Keywords

1 Introduction

The use of genomics holds several purposes and very significant one is the comparative genomics whose data can be used as an antibiotic to retrieve medicinal values for treating the deadly pathogens (Shahbaaz et al. 2016). Analyzation of its genes and its products can be used as a potential drug to understand the very use of it. Similarly, on the other hand, novel drug targets have been identified successfully for various pathogens by using this approach (Georrge and Umrania 2012; John et al. 2012; Georrge and Umrania 2011; Vaishnav et al. 2015; John and Kotadiya 2015; Trivedi and Georrge 2016; Georrge 2016; George and Georrge 2019; Abouelwafa and Georrge 2017; George et al. 2017).

Combinatorial chemistry, which is high throughput screening and also includes in silico virtual screening, has many features and some are into absorption, distribution, metabolism, and excretion–toxicity screening, and de novo and structure-based drug designs serve to expedite as well as economise the modern-day drug discovery process (Baig et al. 2016).

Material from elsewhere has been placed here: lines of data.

/-- **Positive form: `(log q)^{−15} < ‖L(1,χ)‖` for every primitive quadratic `χ (mod q)`, `1 < q`, `log q ≤ 149`.**
A Siegel-type lower bound with exponent 15 and constant 1, trivially, up to `q ≈ 10^{64.7}`.
[cite: Zhang2022LandauSiegel, §5 Lemma 5.8] [cite: MontgomeryVaughan2007, Theorem 9.13] -/
theorem pow15_lt_norm_LFunction_one_of_isPrimitive_isQuadratic {q : ℕ} [NeZero q] {χ : DirichletCharacter ℂ q}
    (hprim : χ.IsPrimitive) (hquad : χ.IsQuadratic) (h1 : 1 < q) (hlog : Real.log q ≤ 149) :
    1 / Real.log q ^ 15 < ‖χ.LFunction 1‖ :=
  lt_of_not_ge (not_norm_le_pow15_of_isPrimitive_isQuadratic_of_log_le hprim hquad h1 hlog)

/-- **`Repair.Bed.AssumptionAWith 15 q χ` is false for every primitive quadratic `χ (mod q)`, `1 < q`, `log q ≤ 149`**
(`AssumptionAWith 15`: `‖L(1,χ)‖ < (log q)^{−15}`, real exponent). The `E = 15` column of the bed's (H2) table next to the
printed `E = 2022` (`not_assumptionA_of_isPrimitive_isQuadratic_of_log_le'`, `log q ≤ 43149`).
[cite: Zhang2022LandauSiegel, §2 Assumption (A); §5 Lemma 5.8] -/
theorem not_assumptionAWith15_of_isPrimitive_isQuadratic_of_log_le {q : ℕ} [NeZero q]
    {χ : DirichletCharacter ℂ q} (hprim : χ.IsPrimitive) (hquad : χ.IsQuadratic) (h1 : 1 < q)
    (hlog : Real.log q ≤ 149) : ¬ AssumptionAWith 15 q χ := by
  intro hA
  unfold AssumptionAWith at hA
  have hcast : Real.log q ^ (15 : ℝ) = Real.log q ^ (15 : ℕ) := by
    rw [show (15 : ℝ) = ((15 : ℕ) : ℝ) by norm_num, Real.rpow_natCast]
  rw [hcast] at hA
  exact not_norm_le_pow15_of_isPrimitive_isQuadratic_of_log_le hprim hquad h1 hlog hA.le

/-- **Decimal corollary: `‖L(1,χ)‖ ≤ (log q)^{−15}` is false for every primitive quadratic `χ` of modulus
`1 < q ≤ 10^64`** (`log q ≤ 64·log 10 < 64·2.3105 = 147.9 ≤ 149`; stated on the real cast).
[cite: Zhang2022LandauSiegel, §5 Lemma 5.8] [cite: MontgomeryVaughan2007, Theorem 9.13] -/
theorem not_norm_le_pow15_of_isPrimitive_isQuadratic_le_pow64 {q : ℕ} [NeZero q] {χ : DirichletCharacter ℂ q}
    (hprim : χ.IsPrimitive) (hquad : χ.IsQuadratic) (h1 : 1 < q) (hq : (q : ℝ) ≤ (10 : ℝ) ^ 64) :
    ¬ ‖χ.LFunction 1‖ ≤ 1 / Real.log q ^ 15 := by
  refine not_norm_le_pow15_of_isPrimitive_isQuadratic_of_log_le hprim hquad h1 ?_
  have hq0 : (0 : ℝ) < q := by exact_mod_cast (show 0 < q by omega)
  have hle : Real.log q ≤ Real.log ((10 : ℝ) ^ 64) := Real.log_le_log hq0 hq
  rw [Real.log_pow] at hle
  -- `log 10 < 2.3105`: `log 1000 ≤ log 1024 = 10 log 2`, `log 2 < 0.6931471808`
  have h2 := Real.log_two_lt_d9
  have h10 : Real.log 10 < 2.3105 := by
    have h1000 : Real.log 1000 ≤ Real.log 1024 := Real.log_le_log (by norm_num) (by norm_num)
    rw [show (1000 : ℝ) = 10 ^ 3 by norm_num, show (1024 : ℝ) = 2 ^ 10 by norm_num, Real.log_pow,
      Real.log_pow] at h1000
    push_cast at h1000
    linarith
  push_cast at hle
  nlinarith

end Literature.NumberTheory.LFunctions.Zhang2022.Repair.Bed.Vacuity
/-
Copyright: the b2b-balaban T⁴-continuum CRUX team, row NE7b OWNER lineage `t4-ne7b-p1` (gen 147). Project licence.
-/
import Summits.QuantumFields.BalabanUV.T4Continuum.Spine.NE7b.SupWeightedFifthOrderOperatorLetter
import Summits.QuantumFields.BalabanUV.T4Continuum.Spine.NE7b.SupWeightedFamilyProfiles
import Summits.QuantumFields.BalabanUV.T4Continuum.Spine.NE7b.SupWeightedFamilyProfilesK4
import Summits.QuantumFields.BalabanUV.T4Continuum.Spine.NE7b.SupWeightedFamilyProfilesK5
import Summits.QuantumFields.BalabanUV.T4Continuum.Spine.NE7b.SupWeightedProfileDischarge

/-!
# THE WEIGHTED CLASS MAP PACKAGED — ORDER FIVE, THE OPERATOR LETTER (SCOPING-d17 (d14)(3) ∕ SCOPING-d18 §E F20; file (762) of (748)–(762)).
# The weighted class (SCOPING-d17 §C–§D, the repair of the located NO (648)) carries per order the INTRINSIC full-graph `ϑ₂`-letters of the
# derivative majorants `Hk, K3, K4, K5` in their SLOT shapes; (745) proved the corresponding statement for the OUTPUT of the
# fluctuation step `W⁺(ψ) = −log∫e^{−U(·+ψ)}dμ_{AAᵀ}` at the weaker weight `ϑ` GIVEN the step's PROFILE letters (`αθ, βθ` of the decay
# constants; `αθc, αg1m, αg2m, αg1c, αk4m·, αk4c, αk5m·, αk5c` of the two-point terms) as hypotheses on `A, Hk, K3, K4, K5, σ`.
# (659)∕(666)∕(738)∕(747) write every profile letter as intrinsic letter × factor letter (`Σ_{z′}|A_{uz′}|σA_{uz′} ≤ αrσ`, `Σ_u|A_{uz′}|σA_{uz′} ≤ αcσ`)
# under the one compatibility `σ_{vz′} ≤ ϑ₂(v,u)σA_{uz′}` (the triangle inequality for exponential weights).  THIS FILE substitutes them:
# (745)'s conclusion VERBATIM from (745)'s non-profile hypotheses + the factor's two weighted letters + the intrinsic `ϑ₂`-letters the
# profiles consume (slot shapes; converted to (666)∕(738)'s mass shapes by (747)) + the scalar bookkeeping `intrinsic × factor ≤ letter`
# (`hrϑ·αrσ ≤ αθ`, `k3rϑ·αrσ ≤ αθ`, `k4ϑ1·αrσ ≤ αθ`, `αθ ≤ βθ`, `hcϑ·αcσ ≤ αθc`, …) — «ϑ₂-letters + factor letters in ⟹ ϑ-letters out», NO
# profile hypothesis, no support count, no range (row NE7b, node U5c; (745), (659)∕(666)∕(738)∕(747) BY NAME; [folklore]).  With (748)–(762) the
# weighted class map of row NE7b is a CLOSED one-step statement at orders 2–5 modulo the rate bookkeeping (672)∕(746).

Cell `pub-balaban`, sub-cell `t4`, spine estimate NE7b (`T4WeightBudget.RelWeightBound`; the cell's OWN estimate — NOT PRINTED in
[Bałaban 1983–89], NOT PROVED).  Crux-route work under `Spine/NE7b/` by the row OWNER (`t4-ne7b-p1` gen 147, file (762)) under FREEZE
(0)'s crux-prover clause; NOTHING of Bałaban's is named as a Lean object, valued or asserted; no `T4Continuum/Support` leaf typed; no
`def`, no notation (the display and the bound WRITTEN OUT exactly as printed by the source file); zero `sorry`.  Imports (BY NAME): the
source file `…SupWeightedFifthOrderOperatorLetter`, (659) `…SupWeightedFamilyProfiles`, (666) `…SupWeightedFamilyProfilesK4`, (738) `…SupWeightedFamilyProfilesK5`,
(747) `…SupWeightedProfileDischarge`.

WHAT IS PROVED ([folklore]): **`classmap_five_opNorm`**; toy.

HONEST (what this is NOT).  One block of the per-order packaging (the other roles ∕ orders are the sibling files (748)–(762)); the
derivative∕continuity slots of the class carry no profile letter and are not restated; finite-torus Gaussian measure `μ_{AAᵀ}` with the
road's regularisation; the rates (which weights a scale admits, `L > 64` at order 4, `L > 384` at order 5 with the convenience exponents) are
(672)∕(746); scalar skeleton ((A3), NC-NE7b-α UNRULED); nothing of Bałaban's asserted.  BY-NAME EFFECT ON THE WALL: NONE.  NE7b NOT PRINTED ∕
NOT PROVED; spine PROVED 0∕9; rung (B)+1 — the programme's measures remain FINITE-torus statements; NOT the mass gap, NOT Clay.  HONEST
DEPENDENCY: continuum YM on T⁴ ⇐ BetaPertH ∧ nine spine estimates (0∕9 proved); BetaPertH ⇐ (D1) ∧ (D4) ∧ CAP+tail; G-an2-4 gates asym,
D1 and NE2∕3∕4.
-/

set_option autoImplicit false
set_option maxSynthPendingDepth 4

noncomputable section

namespace Summit.QuantumFields.BalabanUV.T4Continuum.NE7b.SupWeightedClassMapOrderFiveOperator

open MeasureTheory ProbabilityTheory Finset Real Matrix
open scoped BigOperators Matrix
open SupWeightedFifthOrderOperatorLetter (weighted_fifth_order_operator_letter)
open SupWeightedFamilyProfiles (hk_profile_row hk_profile_col k3_mass_first k3_mass_second k3_col_internal)
open SupWeightedFamilyProfilesK4 (k4_mass_1 k4_mass_2 k4_mass_3 k4_col_internal)
open SupWeightedFamilyProfilesK5 (k5_mass_1 k5_mass_2 k5_mass_3 k5_mass_4 k5_col_internal)
open SupWeightedProfileDischarge (hk_profile_point k3_profile_point k4_profile_point k3_profile_row k4_profile_row hk_row_of_slot
  hk_col_of_slot k4_mass_shape_1 k4_mass_shape_2 k4_mass_shape_3 k5_mass_shape_1 k5_mass_shape_2 k5_mass_shape_3 k5_mass_shape_4 letter_nonneg₁
  letter_nonneg₂ letter_nonneg₃ letter_nonneg₄)
/-- NOT IN PRINT; OUR PROOF ATTEMPT — A SOCKET (`d = 3`, `2 ≤ Lc`, pin `cE = Lc^4`; [folklore] assembly).  **`hBdev(0,cΛ)` OF THE `d = 3` COMB FAMILY FROM THE
TOP-ALIGNED PAIR LETTERS IN SUP-NORM CURRENCY ALONE**: if for every in-block root, every `i < k` and every entry the lineage of member `k+1` born at `i+1` minus the
lineage of member `k` born at `i` is bounded by `CP·(k−i)^q·Θ^k` (`Θ < 1`; NO decay asked), then the unit tables of `bornSecAt Lc ρ cE 0 cΛ` obey the all-scales
Cauchy letter with ONE `cB`, ONE `θB < 1`, ONE `δB > 0` — hB(0,cΛ) by leaf-04 g56's `exists_hBLam_three`, the fresh drift and the top lineage by PART 1 (decay
forgotten).  The pair letter is NOT proved here; NOT hSdev of the comb family; NEVER «G-an2-4 closed». -/
theorem exists_hBdevLam_three_of_supPairs (hLc : 2 ≤ Lc) {cE : ℝ} (hcE : cE = (Lc : ℝ) ^ (3 + 1)) (cΛ : ℝ) (q : ℕ)
    (hP : ∃ CP Θ : ℝ, 0 ≤ CP ∧ 0 ≤ Θ ∧ Θ < 1 ∧ ∀ (rr : Fin (3 + 1) → ℕ), rr ∈ box (3 + 1) Lc → ∀ k i : ℕ, i < k → ∀ κ u,
      SupBound
        (((fun κ' u' => (cE * (Lc : ℝ) ^ (2 * (3 + 1))) ^ (k - i) •
            push₃ (legChain (respStepBmSeq (toSite rr) Lc) (i + 1) (k - 1 - i)) (legChain (respStepBmSeq (toSite rr) Lc) (i + 1) (k - 1 - i))
              (legChain (respStepBmSeq (toSite rr) Lc) (i + 1) (k - 1 - i))
              (unitS (sfStep Lc (i + 1)) (smStep 3 Lc (i + 1)) (freshAt Lc (toSite rr) 0 cΛ (i + 1))) κ' u')
          - fun κ' u' => (cE * (Lc : ℝ) ^ (2 * (3 + 1))) ^ (k - i) •
            push₃ (legChain (respStepBmSeq (toSite rr) Lc) i (k - 1 - i)) (legChain (respStepBmSeq (toSite rr) Lc) i (k - 1 - i))
              (legChain (respStepBmSeq (toSite rr) Lc) i (k - 1 - i))
              (unitS (sfStep Lc i) (smStep 3 Lc i) (freshAt Lc (toSite rr) 0 cΛ i)) κ' u') κ u)
        (CP * ((((k - i : ℕ) : ℝ)) ^ q * Θ ^ k))) :
    ∃ cB θB δB : ℝ, 0 ≤ cB ∧ 0 ≤ θB ∧ θB < 1 ∧ 0 < δB ∧ ∀ (rr : Fin (3 + 1) → ℕ), rr ∈ box (3 + 1) Lc → ∀ k j : ℕ,
      LocStencil (unitS (sfStep Lc (k + j)) (smStep 3 Lc (k + j)) (bornSecAt Lc (toSite rr) cE 0 cΛ (k + j))
        - unitS (sfStep Lc k) (smStep 3 Lc k) (bornSecAt Lc (toSite rr) cE 0 cΛ k)) (cB * θB ^ k) δB := by
  obtain ⟨CF, θF, δF, hCF, hθF0, hθF1, hδF, hXd⟩ := exists_hXd_lam_three hLc cΛ
  obtain ⟨CT, θT, δT, hCT, hθT0, hθT1, hδT, hT⟩ := exists_hT_lam_three hLc hcE cΛ
  refine exists_hBdevLam_of_supLetters (d := 3) (p := 1) cE cΛ (exists_hBLam_three hLc hcE cΛ)
    ⟨CF, θF, hCF, hθF0, hθF1, fun rr hrr k => locStencil_zero_iff_supBound.1 (locStencil_zero_of_locStencil (hXd rr hrr k) hδF.le)⟩
    ⟨CT, θT, hCT, hθT0, hθT1, fun rr hrr k => locStencil_zero_iff_supBound.1 (locStencil_zero_of_locStencil (hT rr hrr k) hδT.le)⟩ hP
import Literature.NumberTheory.Weil1964.AdelicMetaplecticArchRep
import Literature.NumberTheory.Weil1964.ArchSchrodingerFollandDictionary
import HarnessLib

/-!
# Archimedean Heisenberg covariance and coefficient continuity of the read-off `ω_∞(h) = archRepMp s h`

Origin: `pub-hodgecm` MODEL-CONSTRUCTION sub-cell, construction prover `mc-theta-2` (gen 5), node W6a
(W-⊗′)/(W-ω) of `MODEL-DAG.md`, follow-up leaf D2 of `AdelicMetaplecticArchRep`. KERNEL MATHEMATICS ONLY: theorems
over tree declarations; no `def`, no `def … : Prop` record, no `axiom`, no proof hole. A REPRODUCTION of a published
statement (Literature side).

THE STATEMENT. Let `s : H →* Mp_ψ(W_𝔸)ᶜᵒⁿᵗ` be a homomorphism whose symplectic components fix the finite Heisenberg
elements, so that `ω(s h) = ω_∞(h) ⊗ 1` with `ω_∞ = archRepMp s` (`AdelicMetaplecticArchRep`,
`omega_eq_adelicTensorEnd_archRepMp`). The dictionary `ArchSchrodingerFollandDictionary` (`arch_covariant_of_implements`)
transfers the defining covariance `M ρ(w) = ρ(g·w) M` of a pair `(g, M) ∈ Mp_ψ(W_𝔸)` over the ARCHIMEDEAN Heisenberg
elements to the archimedean factor of any tensor decomposition `M = A ⊗ M_f` (`M_f ≠ 0`). Applied to the decomposition
`ω(s h) = archRepMp s h ⊗ 1` (`M_f = 1`, test vector `𝟙_{𝒪̂^ι}`):

* `archRepMp_archModTrans` — **Weil's form**: `ω_∞(h) (archModTrans T a w Φ) = ψ_F(f_g(V)) • archModTrans T a' w' (ω_∞(h) Φ)`,
  `g = π(s h)`, `V = (archVec a, archVec w)`, `(archVec a', archVec w') = g V`, `f_g` Weil's quadratic character of the
  section `ofSymplectic`;
* `archRepMp_rhoSD` — **Folland's form**: in real coordinates `e : (ι → F ⊗ ℝ) ≃L[ℝ] (σ → ℝ)`,
  `ω_∞(h) ρ_D(p, q) = follandCocycle e g (a, w) • ρ_D(p', q') ω_∞(h)` — PROJECTIVE covariance over Folland's Schrödinger
  representation `rhoSD e` with a nowhere-zero cocycle (`follandCocycle_ne_zero`), the hypothesis shape of the
  Stone–von Neumann uniqueness statements of `Literature.Analysis.SegalBargmann`.

* `archRepMp_apply_apply_eq`, `continuous_archRepMp_apply_apply` — the read-off IS a matrix coefficient of `ω`,
  `(ω_∞(h) Φ)(a) = (ω(s h)(Φ ⊗ 𝟙_{x₀ + 𝔫𝒪̂^ι}))(a, x₀)`, hence `h ↦ (ω_∞(h) Φ)(a)` is continuous for a continuous `s`
  (topology of `AdelicMetaplecticGroup` §4). [Weil1964, Chap. III n° 39 p. 189]

USE (pub-hodgecm). Junction-identification lanes compare the read-off `ω_∞` with archimedean junction data up to a
scalar through Stone–von Neumann uniqueness; no tensor product of Schwartz operators is constructed anywhere.

## References

* [MoeglinVignerasWaldspurger1987] C. Mœglin, M.-F. Vignéras, J.-L. Waldspurger, *Correspondances de Howe sur un corps
  p-adique*, LNM 1291 (1987), Chap. 2 II.1 (A) (the pairs `(g, M)`, `M ρ(w) M⁻¹ = ρ(g w)`).
* [Weil1964] A. Weil, *Sur certains groupes d'opérateurs unitaires*, Acta Math. 111 (1964), Chap. I n° 5 pp. 150–151
  (the section `σ ↦ (σ, f_σ)`), Chap. III n° 37–38 pp. 188–190 (`𝐫_𝐀 = ⊗_v 𝐫_v`, archimedean factor).
* [Folland1989] G. B. Folland, *Harmonic Analysis in Phase Space*, Princeton UP (1989), Prop. (1.43).

## Provenance

LEAN-IN-TREE rule (2026-08-18), pub-hodgecm model-construction sub-cell, seat mc-theta-2 gen 5; node W6a (W-⊗′)/(W-ω)
(RULING (WW′) 2026-08-19 02:35Z), follow-up of `AdelicMetaplecticArchRep` (bytes of record b2734cb633cf).
-/

set_option autoImplicit false

noncomputable section

open scoped Matrix SchwartzMap TensorProduct Classical
open NumberField NumberField.mixedEmbedding IsDedekindDomain

namespace Literature.NumberTheory.Weil1964

open Literature.NumberTheory.Automorphic Literature.RepresentationTheory.HeisenbergGroup
open Literature.Analysis.SegalBargmann

variable {F : Type} [Field F] [NumberField F] {ι : Type} [Fintype ι]

/-- The finite test vector `𝟙_{𝒪̂^ι}` is nonzero under `1 = LinearMap.id` (its value at `0` is `1`); cf.
`indicatorSB_top_ne_zero` of `AdelicMetaplecticTensorSchur` (not imported, to keep the import cone small). [folklore] -/
theorem id_indicatorSB_top_ne_zero :
    (LinearMap.id : FinSB F ι →ₗ[ℂ] FinSB F ι)
      (indicatorSB F ι (piLevelIdeal F ι ⊤) (isOpen_piLevelIdeal F ⊤) (isCompact_piLevelIdeal F ι ⊤)) ≠ 0 := by
  intro h
  have h0 := congrArg (fun f : FinSB F ι => (f : (ι → FiniteAdeleRing (𝓞 F) F) → ℂ) 0) h
  simp only [LinearMap.id_apply, coe_indicatorSB,
    Set.indicator_of_mem (piLevelIdeal F ι ⊤).zero_mem] at h0
  exact one_ne_zero h0

variable [DecidableEq ι] {T : Matrix ι ι (AdeleRing (𝓞 F) F)}

/-- `(π p, ω p)` implements `π p` on the global Schrödinger representation: membership in `Mp_ψ(W_𝔸)`, restated for
`p ∈ Mp_ψ(W_𝔸)ᶜᵒⁿᵗ` through `adelicMpCont.proj`. [cite: MoeglinVignerasWaldspurger1987, Chap. 2 II.1 (A)] -/
theorem implements_adelicMpCont_proj (p : adelicMpCont F ι T) :
    Implements (adelicSchrodinger F ι T)
      (ofSymplectic (polar (adelicForm F ι T)) (adelicMpCont.proj F ι T p))
      ((p : adelicMp F ι T) : symplecticGroup (polar (adelicForm F ι T)) ×
        (piSchwartzBruhat F ι ≃ₗ[ℂ] piSchwartzBruhat F ι)).2 :=
  (mem_MpPsi _ _).1 (p : adelicMp F ι T).2

variable {H : Type*} [Group H]
variable (hTy : Function.Surjective fun y : ι → AdeleRing (𝓞 F) F => T *ᵥ y) (s : H →* adelicMpCont F ι T)
  (hfin : ∀ h : H, ∀ w ∈ finHeisenberg T,
    (ofSymplectic (polar (adelicForm F ι T)) (adelicMpCont.proj F ι T (s h))).act w = w)

/-- **Archimedean covariance of the read-off, Weil's form**: for `p = s h` with `π p = g`,
`archRepMp s h (archModTrans T a w Φ) = ψ_F(f_g(V)) • archModTrans T a' w' (archRepMp s h Φ)`, where
`V = (archVec a, archVec w)` and `(archVec a', archVec w') = g V`.
[cite: MoeglinVignerasWaldspurger1987, Chap. 2 II.1 (A); Weil1964, Chap. I n° 5 p. 150–151] -/
theorem archRepMp_archModTrans (h : H) (a w : ι → mixedSpace F) (Φ : 𝓢((ι → mixedSpace F), ℂ)) :
    archRepMp hTy s hfin h (archModTrans F ι T a w Φ) =
      weilPhase T (adelicMpCont.proj F ι T (s h)) (a, w) •
        archModTrans F ι T (archAct T (adelicMpCont.proj F ι T (s h)) (a, w)).1
          (archAct T (adelicMpCont.proj F ι T (s h)) (a, w)).2 (archRepMp hTy s hfin h Φ) :=
  arch_covariant_of_implements T (adelicMpCont.proj F ι T (s h)) _ (implements_adelicMpCont_proj (s h))
    (archRepMp hTy s hfin h) LinearMap.id (fun Φ' f => omega_map_tmul hTy s hfin h Φ' f)
    id_indicatorSB_top_ne_zero a w Φ

variable {σ : Type*} [Fintype σ]

/-- **Archimedean covariance of the read-off, Folland's form**: in real coordinates
`e : (ι → F ⊗ ℝ) ≃L[ℝ] (σ → ℝ)`, with `p = e a`, `q = follandFreq e (T_∞ w)`, `(a', w') = archAct g (a, w)`,
`archRepMp s h (ρ_D(p, q) Φ) = follandCocycle e g (a, w) • ρ_D(p', q') (archRepMp s h Φ)` — PROJECTIVE covariance over
Folland's Schrödinger representation with a nowhere-zero cocycle (`follandCocycle_ne_zero`).
[cite: Folland1989, Prop. (1.43); MoeglinVignerasWaldspurger1987, Chap. 2 II.1 (A)] -/
theorem archRepMp_rhoSD (e : (ι → mixedSpace F) ≃L[ℝ] (σ → ℝ)) (h : H) (a w : ι → mixedSpace F)
    (Φ : 𝓢((ι → mixedSpace F), ℂ)) :
    archRepMp hTy s hfin h (rhoSD e (e a) (follandFreq F ι e (archMat F ι T *ᵥ w)) Φ) =
      follandCocycle T e (adelicMpCont.proj F ι T (s h)) (a, w) •
        rhoSD e (e (archAct T (adelicMpCont.proj F ι T (s h)) (a, w)).1)
          (follandFreq F ι e (archMat F ι T *ᵥ (archAct T (adelicMpCont.proj F ι T (s h)) (a, w)).2))
          (archRepMp hTy s hfin h Φ) :=
  arch_covariant_rhoSD_of_implements T e (adelicMpCont.proj F ι T (s h)) _ (implements_adelicMpCont_proj (s h))
    (archRepMp hTy s hfin h) LinearMap.id (fun Φ' f => omega_map_tmul hTy s hfin h Φ' f)
    id_indicatorSB_top_ne_zero a w Φ

/-! ### Continuity of the matrix coefficients of the read-off in `h` -/

/-- **The read-off as a matrix coefficient of `ω`**: `(archRepMp s h Φ)(a) = (ω(s h)(Φ ⊗ 𝟙_{x₀ + 𝔫𝒪̂^ι}))(a, x₀)`.
[folklore] -/
theorem archRepMp_apply_apply_eq (h : H) (x₀ : ι → FiniteAdeleRing (𝓞 F) F) (𝔫 : Ideal (𝓞 F))
    (Φ : 𝓢((ι → mixedSpace F), ℂ)) (a : ι → mixedSpace F) :
    archRepMp hTy s hfin h Φ a =
      ((adelicMpCont.omega F ι T (s h) (thinCosetTestFunₗ (K := F) (ι := ι) x₀ 𝔫 Φ) : piSchwartzBruhat F ι) :
        (ι → AdeleRing (𝓞 F) F) → ℂ) (piAdeleSplit F ι (a, x₀)) := by
  rw [omega_thinCosetTestFunₗ, ← archSliceLM_apply_apply, archSliceLM_thinCosetTestFunₗ]

/-- **Continuity of the matrix coefficients `h ↦ (archRepMp s h Φ)(a)`** for a CONTINUOUS homomorphism `s` into
`Mp_ψ(W_𝔸)ᶜᵒⁿᵗ` (topology of `AdelicMetaplecticGroup` §4: initial for `π` and the pointwise matrix coefficients of
`ω_ψ`). [cite: Weil1964, Chap. III n° 39 p. 189] -/
theorem continuous_archRepMp_apply_apply [TopologicalSpace H] (hs : Continuous s)
    (Φ : 𝓢((ι → mixedSpace F), ℂ)) (a : ι → mixedSpace F) :
    Continuous fun h => archRepMp hTy s hfin h Φ a := by
  have heq : (fun h => archRepMp hTy s hfin h Φ a) = fun h =>
      ((omegaPsi (adelicSchrodinger F ι T) ((s h : adelicMpCont F ι T) : adelicMp F ι T)
        (thinCosetTestFunₗ (K := F) (ι := ι) 0 ⊤ Φ) : piSchwartzBruhat F ι) : (ι → AdeleRing (𝓞 F) F) → ℂ)
          (piAdeleSplit F ι (a, 0)) :=
    funext fun h => archRepMp_apply_apply_eq hTy s hfin h 0 ⊤ Φ a
  rw [heq]
  exact (continuous_omegaPsi_apply _ _).comp (continuous_subtype_val.comp hs)


end Literature.NumberTheory.Weil1964

end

On mere observation, there are various species of Vibrio genus that are affected by deadly pathogens even in aquatic life. The most affected mammals are finfish, shellfish, and mammals. To an extent, Vibrio–host interaction appears to play a critical role in the survival and dissemination of these bacteria in the marine environment. V. splendidus LGP32 is also known as V. splendidus strain Mel32 (Balbi et al. 2013). This stain is caused by significant mortalities in oysters, such as Crassostrea gigas, during the summer. To this, a question arises: what is a genome? Many researchers have stated that genome sequence outpours accurate information about the proteins involved in virulence and pathogenesis. The Vibrio splendidus consists of two circular chromosomes of 3299 Mb in chromosome 1 and 1675 Mb chromosome 2 with an average percent G + C content of 44.03 and 43.64, respectively (Federhen et al. 2014; Le Roux et al. 2009). To add on, it is this genome sequence of LGP32-revealed homologs of genes that has been associated with virulence in other organisms (S-i and Shinoda 2000; Villicana et al. 2019; Zhang and Austin 2005; Coulthurst 2019). The research done here focuses on questioning what is the vital function of this homolog and what is its reaction to the organisms of oysters. Related observation and experiments have proven that strains associated with the “summer mortalities” syndrome in oysters have ended the multifaceted farming of oysters in contemporary life. On vibrant testing, many sectors and departments relating to biology, etiology, and extended natural forums like environmental studies, agent infections, blocks of physiology, and genetic hosts have stood an example for such testing and research (Clerissi et al. 2020; King et al. 2019). From general testing on different samples of aquatic life have developed to another step of producing variable virulence for aquatic animals when tested independently. On a broader scale, populations of oyster experiments have been commonly found in moribund animals, and that these agonisms settled between strains are V. splendidus vibriosis that takes its form to be an interaction of microbe (Bruto et al. 2018; Gay et al. 2004).

2 Materials and Methods

2.1 Identification of Drug Targets

The research switches over to the process of identification in drugs and its target. As discussed earlier, the drug Vibrio splendidus LGP32 was sequenced by the Institut Pasteur, Paris. The reference proteins of V. splendidus LGP32 were retrieved from the NCBI website (www.ncbi.nlm. nih.gov), and this was subjected to tblastn against expressed sequence tag (EST) and nucleotides of Ostreidae, with an E value cutoff of 10−4. The obtained sequences for the shared proteins were subjected to tblastn (Mount 2007; Altschul et al. 1990) against Ostreidae with an E value cutoff of 10−4. The obtained homologous protein set was eliminated. Further, a blast search was performed against the Database of Essential Genes (DEG) (Peng et al. 2017; Gao et al. 2015) http://tubic.tju.edu.cn/deg/ to identify the set of essential genes mandatory for the survival of the selected pathogen, V. splendidus LGP32.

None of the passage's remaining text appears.